*TASK DETAILS*. Begin with the line that holds "set_option autoImplicit false" and repeat each line after it exactly, ending with the last line of the listing.

*LISTED RECORDS*.
import Summits.HubbardSuperconductivity.HubbardSuperconductivity.Theorems.AnisotropyChordTransferFibre3FinX3Eval

/-!
# Route `AnisotropyChord` / H0 rotor rung: FIN per-`L` GM₃ (X5), `L = 31` — rows `N₁` / D / side-condition cell facts, part `p26`

Kernel facts (`decide +kernel`) for cert cells 72, 73 of the per-`L` grid of `L = 31`: `xbnCellAny2` (row `N₁` on XB2 point wedges recomputed in the kernel, exporting the literal brackets `nt ⊇ T⁺ − 3λ₂` and `tb ⊇ T⁺·D`), `xdCellAnyN0` (row D, reads `nt`), `sdCellAnyZN` (side condition, reads `nt`); evaluators `…FinX3Eval` / `…FinX5Eval`; constants from the compiled design probe (x3probe/x3plan, margins c ×0.985, b ×1.03, aD ×1.03); assembled in `…FinX5GM3ThirtyOne`.
Prover seat `hubbard-h0-rotor-p3` g8; helper for piece A = stmt-HubbardSuperconductivity-23918 of rung 19089 (`--supports`, helper class).
WHAT THIS IS NOT: nothing here proves superconductivity in the Hubbard model (rotor TARGET as worded stays FALSE, g15 verdict); kernel facts for the FIN certificate of ONE conditional reduction.  Tree imports only; zero data; standard axioms.
-/

set_option linter.dupNamespace false
set_option autoImplicit false

namespace Summit.HubbardSuperconductivity.HubbardSuperconductivity.Theorems.AnisotropyChord.Transfer.Fibre3

namespace FinXD

open FinXB FinCell Hole2

set_option maxHeartbeats 4000000 in
/-- row `N₁` of cell 72 of `L = 31` (`c = 61/100`), exporting `nt`, `tb`. [folklore] -/
theorem xn31_72 : xbnCellAny2 31 (49/50 : ℚ) 321032688764186 329058505983291 (61/100 : ℚ) ((-1033305286133 : ℤ), (2211767110111 : ℤ)) ((962058882722329 : ℤ), (989393163344080 : ℤ)) = true := by decide +kernel

set_option maxHeartbeats 4000000 in
/-- row D of cell 72 of `L = 31` (`aD = 21/250`). [folklore] -/
theorem xd31_72 : xdCellAnyN0 31 (49/50 : ℚ) 321032688764186 329058505983291 (21/250 : ℚ) ((-1033305286133 : ℤ), (2211767110111 : ℤ)) = true := by decide +kernel

set_option maxHeartbeats 4000000 in
/-- side condition of cell 72 of `L = 31` (`c, b = 62/100, aD`). [folklore] -/
theorem sd31_72 : sdCellAnyZN 31 (49/50 : ℚ) 100 321032688764186 329058505983291 ((61/100 : ℚ), (62 : ℕ), (21/250 : ℚ)) ((-1033305286133 : ℤ), (2211767110111 : ℤ)) = true := by decide +kernel

set_option maxHeartbeats 4000000 in
/-- row `N₁` of cell 73 of `L = 31` (`c = 61/100`), exporting `nt`, `tb`. [folklore] -/
theorem xn31_73 : xbnCellAny2 31 (49/50 : ℚ) 329058505983291 337284968632873 (61/100 : ℚ) ((-986902312105 : ℤ), (2251380134631 : ℤ)) ((986182590396570 : ℤ), (1014112311274448 : ℤ)) = true := by decide +kernel

set_option maxHeartbeats 4000000 in
/-- row D of cell 73 of `L = 31` (`aD = 21/250`). [folklore] -/
theorem xd31_73 : xdCellAnyN0 31 (49/50 : ℚ) 329058505983291 337284968632873 (21/250 : ℚ) ((-986902312105 : ℤ), (2251380134631 : ℤ)) = true := by decide +kernel

set_option maxHeartbeats 4000000 in
/-- side condition of cell 73 of `L = 31` (`c, b = 62/100, aD`). [folklore] -/
theorem sd31_73 : sdCellAnyZN 31 (49/50 : ℚ) 100 329058505983291 337284968632873 ((61/100 : ℚ), (62 : ℕ), (21/250 : ℚ)) ((-986902312105 : ℤ), (2251380134631 : ℤ)) = true := by decide +kernel

end FinXD

end Summit.HubbardSuperconductivity.HubbardSuperconductivity.Theorems.AnisotropyChord.Transfer.Fibre3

*SOLUTION FOR THIS EXERCISE*.
set_option autoImplicit false

namespace Summit.HubbardSuperconductivity.HubbardSuperconductivity.Theorems.AnisotropyChord.Transfer.Fibre3

namespace FinXD

open FinXB FinCell Hole2

set_option maxHeartbeats 4000000 in
/-- row `N₁` of cell 72 of `L = 31` (`c = 61/100`), exporting `nt`, `tb`. [folklore] -/
theorem xn31_72 : xbnCellAny2 31 (49/50 : ℚ) 321032688764186 329058505983291 (61/100 : ℚ) ((-1033305286133 : ℤ), (2211767110111 : ℤ)) ((962058882722329 : ℤ), (989393163344080 : ℤ)) = true := by decide +kernel

set_option maxHeartbeats 4000000 in
/-- row D of cell 72 of `L = 31` (`aD = 21/250`). [folklore] -/
theorem xd31_72 : xdCellAnyN0 31 (49/50 : ℚ) 321032688764186 329058505983291 (21/250 : ℚ) ((-1033305286133 : ℤ), (2211767110111 : ℤ)) = true := by decide +kernel

set_option maxHeartbeats 4000000 in
/-- side condition of cell 72 of `L = 31` (`c, b = 62/100, aD`). [folklore] -/
theorem sd31_72 : sdCellAnyZN 31 (49/50 : ℚ) 100 321032688764186 329058505983291 ((61/100 : ℚ), (62 : ℕ), (21/250 : ℚ)) ((-1033305286133 : ℤ), (2211767110111 : ℤ)) = true := by decide +kernel

set_option maxHeartbeats 4000000 in
/-- row `N₁` of cell 73 of `L = 31` (`c = 61/100`), exporting `nt`, `tb`. [folklore] -/
theorem xn31_73 : xbnCellAny2 31 (49/50 : ℚ) 329058505983291 337284968632873 (61/100 : ℚ) ((-986902312105 : ℤ), (2251380134631 : ℤ)) ((986182590396570 : ℤ), (1014112311274448 : ℤ)) = true := by decide +kernel

set_option maxHeartbeats 4000000 in
/-- row D of cell 73 of `L = 31` (`aD = 21/250`). [folklore] -/
theorem xd31_73 : xdCellAnyN0 31 (49/50 : ℚ) 329058505983291 337284968632873 (21/250 : ℚ) ((-986902312105 : ℤ), (2251380134631 : ℤ)) = true := by decide +kernel

set_option maxHeartbeats 4000000 in
/-- side condition of cell 73 of `L = 31` (`c, b = 62/100, aD`). [folklore] -/
theorem sd31_73 : sdCellAnyZN 31 (49/50 : ℚ) 100 329058505983291 337284968632873 ((61/100 : ℚ), (62 : ℕ), (21/250 : ℚ)) ((-986902312105 : ℤ), (2251380134631 : ℤ)) = true := by decide +kernel

end FinXD

end Summit.HubbardSuperconductivity.HubbardSuperconductivity.Theorems.AnisotropyChord.Transfer.Fibre3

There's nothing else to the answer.